## EXERCISE DIRECTIONS
Please state the number of lines in the entries below where the word "conditional" appears. Include nothing else.

[Stored data]
import Summits.QuantumFields.YangMills.Theorems.BalabanLadderNTWeakPackageCoverThreePointSeq
import Summits.QuantumFields.YangMills.Theorems.BalabanLadderNTWeakPackageCover
import Summits.QuantumFields.YangMills.Theorems.BalabanLadderNTWeakPackageOfFloor
import HarnessLib

/-!
# Crux `NT` (stmt-QuantumFields-19353), stub `stub_cfpw : CFPW`: `NT` BY NAME from the GEOMETRIC femto package

Helper file (`--supports stmt-QuantumFields-19353`) of the fleet lead prover of crux `NT` (unit `ym-spine-19353-p1`,
g3).  Kernel-checked form of the g3 reductions (`…BoundaryLawOscillation`, `…WeakPackageCover`,
`…WeakPackageCoverThreePoint[Seq]`): the registered composition `NT_of := WeakPackage.nt_of_weakPackage stub_cfpw`
(skeleton v3 «weak-package», 374f16092bb0c203) is fed by a package stated ENTIRELY on the engine's own geometric
sequence of cube sizes `R_k` (`R_{k+1} + 1 ≤ θ (R_k + 1)`, unbounded — e.g. `L^k M`):

* (E1-osc) the exterior-to-exterior oscillation of the central kernel mean of the action density on the centred femto
  cubes `[-R_k, R_k]⁴` is at most `C₁/(R_k+1)⁴` (no reference value);
* (E2′) the conditional two-point floor in the forward cone on the x-centred femto cubes of radii `R_k`, antitone collar,
  shape `Γ` positive and monotone on `(0, ℓ₂]` with `Γ(s)/s⁸ → ∞`;
* (E3) the signed conditional third-cumulant floor at one reference triangle on the x-centred femto cubes of radii `R_k`,
  antitone collar, shape `Γ₃` positive and monotone on `(0, ℓ₃]` with `Γ₃(s)/s⁴ → ∞`.

`lowerBounds_of_geometricPackage`: these, for ONE `(G, r, a)` with `0 < a → 0`, give `LowerBounds G r a`
(`fbl_of_oscillation_seq` → `FBL`; `floorClause_of_seq` → (F); `fc3Weak_of_seq` → (T); `lowerBounds_of_floorPackage`).
`nt_of_geometricPackage`: the existence form over every compact simple `G` gives
`Summit.QuantumFields.YangMills.Theses.BalabanLadder.NT` BY NAME.  Nothing here is engine content; the three displayed
statements are what remains (XL, unprinted: Bałaban 1989 CMP 122 p. 356 announces the observable-level analysis).
-/

set_option autoImplicit false

noncomputable section

open MeasureTheory Filter Topology
open Literature.MathematicalPhysics.QuantumFieldTheory Literature.MathematicalPhysics.QuantumLattice
open Literature.Probability.LatticeModels
open Summit.QuantumFields.YangMills.Cruxes.OSLegsFromFemtoAndGap.DlrCollarTransfer
open Summit.QuantumFields.YangMills.Cruxes.NT.BoundaryLaw (fbl_of_oscillation_seq)

namespace Summit.QuantumFields.YangMills.Cruxes.NT.WeakPackage

section Lattice

variable (G : Type) [Group G] [TopologicalSpace G] [IsTopologicalGroup G] [CompactSpace G]
  [MeasurableSpace G] [BorelSpace G] (r : LatticeRep G) (a : ℝ → ℝ)

/-- **`LowerBounds` from the geometric femto package.**  For a unit map `0 < a → 0` and an unbounded sequence of radii
`R_k` with `R_{k+1} + 1 ≤ θ (R_k + 1)` (`θ ≥ 1`): the oscillation bound (E1-osc), the two-point floor (E2′) and the
signed third-cumulant floor (E3), each on the cubes of radii `R_k` only, give the `k`-free lattice lower bounds
`LowerBounds G r a`. [folklore] -/
theorem lowerBounds_of_geometricPackage (hapos : ∀ β, 0 < a β) (hlim : Tendsto a atTop (𝓝 0))
    (Rs : ℕ → ℕ) (θ : ℝ) (hθ : 1 ≤ θ) (hgap : ∀ k, (Rs (k + 1) : ℝ) + 1 ≤ θ * ((Rs k : ℝ) + 1))
    (hunb : ∀ R : ℕ, ∃ k, R < Rs k)
    (hE1 : ∃ (C₁ β₁ ℓ₁ : ℝ), 0 < ℓ₁ ∧ ∀ β : ℝ, β₁ ≤ β → ∀ k : ℕ,
      ((2 * Rs k + 1 : ℕ) : ℝ) * a β ≤ ℓ₁ → ∀ η η' : LGConfig 4 G,
        |kerE G r β (fun _ => -(Rs k : ℤ)) (2 * Rs k + 1) η (dens G r 0) -
          kerE G r β (fun _ => -(Rs k : ℤ)) (2 * Rs k + 1) η' (dens G r 0)| ≤ C₁ / ((Rs k : ℝ) + 1) ^ 4)
    (hE2 : ∃ (Γ : ℝ → ℝ) (β₂ ℓ₂ c₂ : ℝ) (K : ℝ → ℝ) (n₀ : ℕ), 0 < ℓ₂ ∧ 0 < c₂ ∧ (∀ s, 1 ≤ K s) ∧
      AntitoneOn K (Set.Ioi 0) ∧ Tendsto (fun s : ℝ => s * K s) (nhdsWithin 0 (Set.Ioi 0)) (nhds 0) ∧ 1 ≤ n₀ ∧
      Tendsto (fun s : ℝ => Γ s / s ^ 8) (nhdsWithin 0 (Set.Ioi 0)) atTop ∧
      (∀ s : ℝ, 0 < s → s ≤ ℓ₂ → 0 < Γ s) ∧ MonotoneOn Γ (Set.Ioc 0 ℓ₂) ∧
      ∀ β : ℝ, β₂ ≤ β → ∀ (x : Fin 4 → ℤ) (k : ℕ), ((2 * Rs k + 1 : ℕ) : ℝ) * a β ≤ ℓ₂ →
        ∀ (η : LGConfig 4 G) (y : Fin 4 → ℤ), 0 < ‖siteToE (y - x)‖ * a β →
          (n₀ : ℝ) ≤ ‖siteToE (y - x)‖ → ‖siteToE (y - x)‖ < 3 * siteToE (y - x) 0 →
            K (‖siteToE (y - x)‖ * a β) * ‖siteToE (y - x)‖ ≤ depth (fun j => x j - Rs k) (2 * Rs k + 1) y →
              c₂ * Γ (‖siteToE (y - x)‖ * a β) ≤
                ‖siteToE (y - x)‖ ^ 8 *
                  kerCov G r β (fun j => x j - Rs k) (2 * Rs k + 1) η (dens G r x) (dens G r y))
    (hE3 : ∃ (v w : EuclideanSpace ℝ (Fin 4)) (σ δ : ℝ) (Γ₃ : ℝ → ℝ) (β₃ ℓ₃ c₃ : ℝ) (K₃ : ℝ → ℝ) (n₃ : ℕ),
      (σ = 1 ∨ σ = -1) ∧ 0 < δ ∧ 2 * δ < ‖v‖ ∧ 2 * δ < ‖w‖ ∧ 2 * δ < ‖v - w‖ ∧ 0 < ℓ₃ ∧ 0 < c₃ ∧
      (∀ s, 1 ≤ K₃ s) ∧ AntitoneOn K₃ (Set.Ioi 0) ∧
      Tendsto (fun s : ℝ => s * K₃ s) (nhdsWithin 0 (Set.Ioi 0)) (nhds 0) ∧
      Tendsto (fun s : ℝ => Γ₃ s / s ^ 4) (nhdsWithin 0 (Set.Ioi 0)) atTop ∧
      (∀ s : ℝ, 0 < s → s ≤ ℓ₃ → 0 < Γ₃ s) ∧ MonotoneOn Γ₃ (Set.Ioc 0 ℓ₃) ∧
      ∀ β : ℝ, β₃ ≤ β → ∀ (x : Fin 4 → ℤ) (k : ℕ), ((2 * Rs k + 1 : ℕ) : ℝ) * a β ≤ ℓ₃ →
        ∀ (η : LGConfig 4 G) (n : ℕ) (y z : Fin 4 → ℤ), 0 < (n : ℝ) * a β →
          n₃ ≤ n → ‖siteToE (y - x) - (n : ℝ) • v‖ ≤ δ * n → ‖siteToE (z - x) - (n : ℝ) • w‖ ≤ δ * n →
            K₃ ((n : ℝ) * a β) * n ≤ depth (fun j => x j - Rs k) (2 * Rs k + 1) x →
            K₃ ((n : ℝ) * a β) * n ≤ depth (fun j => x j - Rs k) (2 * Rs k + 1) y →
            K₃ ((n : ℝ) * a β) * n ≤ depth (fun j => x j - Rs k) (2 * Rs k + 1) z →
              c₃ * Γ₃ ((n : ℝ) * a β) ≤
                σ * (n : ℝ) ^ 12 * kerK3 G r β (fun j => x j - Rs k) (2 * Rs k + 1) η x y z) :
    LowerBounds G r a := by
  have hFBL : FBL G r a := fbl_of_oscillation_seq G r a hapos Rs θ hgap hunb hE1
  exact lowerBounds_of_floorPackage G r a hapos hlim hFBL (floorClause_of_seq G r a hapos hFBL Rs θ hθ hgap hunb hE2)
    (fc3Weak_of_seq G r a hapos hFBL Rs θ hθ hgap hunb hE3)

end Lattice

/-- **Crux `NT` BY NAME from the geometric femto package.**  If for every compact simple `G` (Borel σ-algebra) some
lattice representation `r`, unit map `a` (`0 < a`, `a → 0`) and geometric sequence of radii `R_k` (`R_{k+1}+1 ≤ θ(R_k+1)`,
`θ ≥ 1`, unbounded) carry (E1-osc), (E2′) and (E3) on the cubes of radii `R_k`, then
`Summit.QuantumFields.YangMills.Theses.BalabanLadder.NT`. [folklore] -/
theorem nt_of_geometricPackage
    (h : ∀ (G : Type) [Group G] [TopologicalSpace G] [IsTopologicalGroup G] [CompactSpace G],
      IsCompactSimpleLieGroup G → letI : MeasurableSpace G := borel G; haveI : BorelSpace G := ⟨rfl⟩;
      ∃ (r : LatticeRep G) (a : ℝ → ℝ) (Rs : ℕ → ℕ) (θ : ℝ), (∀ β, 0 < a β) ∧ Tendsto a atTop (𝓝 0) ∧ 1 ≤ θ ∧
      (∀ k, (Rs (k + 1) : ℝ) + 1 ≤ θ * ((Rs k : ℝ) + 1)) ∧ (∀ R : ℕ, ∃ k, R < Rs k) ∧
      (∃ (C₁ β₁ ℓ₁ : ℝ), 0 < ℓ₁ ∧ ∀ β : ℝ, β₁ ≤ β → ∀ k : ℕ,
        ((2 * Rs k + 1 : ℕ) : ℝ) * a β ≤ ℓ₁ → ∀ η η' : LGConfig 4 G,
          |kerE G r β (fun _ => -(Rs k : ℤ)) (2 * Rs k + 1) η (dens G r 0) -
            kerE G r β (fun _ => -(Rs k : ℤ)) (2 * Rs k + 1) η' (dens G r 0)| ≤ C₁ / ((Rs k : ℝ) + 1) ^ 4) ∧
      (∃ (Γ : ℝ → ℝ) (β₂ ℓ₂ c₂ : ℝ) (K : ℝ → ℝ) (n₀ : ℕ), 0 < ℓ₂ ∧ 0 < c₂ ∧ (∀ s, 1 ≤ K s) ∧
        AntitoneOn K (Set.Ioi 0) ∧ Tendsto (fun s : ℝ => s * K s) (nhdsWithin 0 (Set.Ioi 0)) (nhds 0) ∧ 1 ≤ n₀ ∧
        Tendsto (fun s : ℝ => Γ s / s ^ 8) (nhdsWithin 0 (Set.Ioi 0)) atTop ∧
        (∀ s : ℝ, 0 < s → s ≤ ℓ₂ → 0 < Γ s) ∧ MonotoneOn Γ (Set.Ioc 0 ℓ₂) ∧
        ∀ β : ℝ, β₂ ≤ β → ∀ (x : Fin 4 → ℤ) (k : ℕ), ((2 * Rs k + 1 : ℕ) : ℝ) * a β ≤ ℓ₂ →
          ∀ (η : LGConfig 4 G) (y : Fin 4 → ℤ), 0 < ‖siteToE (y - x)‖ * a β →
            (n₀ : ℝ) ≤ ‖siteToE (y - x)‖ → ‖siteToE (y - x)‖ < 3 * siteToE (y - x) 0 →
              K (‖siteToE (y - x)‖ * a β) * ‖siteToE (y - x)‖ ≤ depth (fun j => x j - Rs k) (2 * Rs k + 1) y →
                c₂ * Γ (‖siteToE (y - x)‖ * a β) ≤
                  ‖siteToE (y - x)‖ ^ 8 *
                    kerCov G r β (fun j => x j - Rs k) (2 * Rs k + 1) η (dens G r x) (dens G r y)) ∧
      (∃ (v w : EuclideanSpace ℝ (Fin 4)) (σ δ : ℝ) (Γ₃ : ℝ → ℝ) (β₃ ℓ₃ c₃ : ℝ) (K₃ : ℝ → ℝ) (n₃ : ℕ),
        (σ = 1 ∨ σ = -1) ∧ 0 < δ ∧ 2 * δ < ‖v‖ ∧ 2 * δ < ‖w‖ ∧ 2 * δ < ‖v - w‖ ∧ 0 < ℓ₃ ∧ 0 < c₃ ∧
        (∀ s, 1 ≤ K₃ s) ∧ AntitoneOn K₃ (Set.Ioi 0) ∧
        Tendsto (fun s : ℝ => s * K₃ s) (nhdsWithin 0 (Set.Ioi 0)) (nhds 0) ∧
        Tendsto (fun s : ℝ => Γ₃ s / s ^ 4) (nhdsWithin 0 (Set.Ioi 0)) atTop ∧
        (∀ s : ℝ, 0 < s → s ≤ ℓ₃ → 0 < Γ₃ s) ∧ MonotoneOn Γ₃ (Set.Ioc 0 ℓ₃) ∧
        ∀ β : ℝ, β₃ ≤ β → ∀ (x : Fin 4 → ℤ) (k : ℕ), ((2 * Rs k + 1 : ℕ) : ℝ) * a β ≤ ℓ₃ →
          ∀ (η : LGConfig 4 G) (n : ℕ) (y z : Fin 4 → ℤ), 0 < (n : ℝ) * a β →
            n₃ ≤ n → ‖siteToE (y - x) - (n : ℝ) • v‖ ≤ δ * n → ‖siteToE (z - x) - (n : ℝ) • w‖ ≤ δ * n →
              K₃ ((n : ℝ) * a β) * n ≤ depth (fun j => x j - Rs k) (2 * Rs k + 1) x →
              K₃ ((n : ℝ) * a β) * n ≤ depth (fun j => x j - Rs k) (2 * Rs k + 1) y →
              K₃ ((n : ℝ) * a β) * n ≤ depth (fun j => x j - Rs k) (2 * Rs k + 1) z →
                c₃ * Γ₃ ((n : ℝ) * a β) ≤
                  σ * (n : ℝ) ^ 12 * kerK3 G r β (fun j => x j - Rs k) (2 * Rs k + 1) η x y z)) :
    Summit.QuantumFields.YangMills.Theses.BalabanLadder.NT := by
  intro G _ _ _ _ hG
  letI : MeasurableSpace G := borel G
  haveI : BorelSpace G := ⟨rfl⟩
  obtain ⟨r, a, Rs, θ, ha, ha0, hθ, hgap, hunb, hE1, hE2, hE3⟩ := h G hG
  exact ⟨r, a, ha, ha0, lowerBounds_of_geometricPackage G r a ha ha0 Rs θ hθ hgap hunb hE1 hE2 hE3⟩

end Summit.QuantumFields.YangMills.Cruxes.NT.WeakPackage

end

## RESPONSE BELOW
2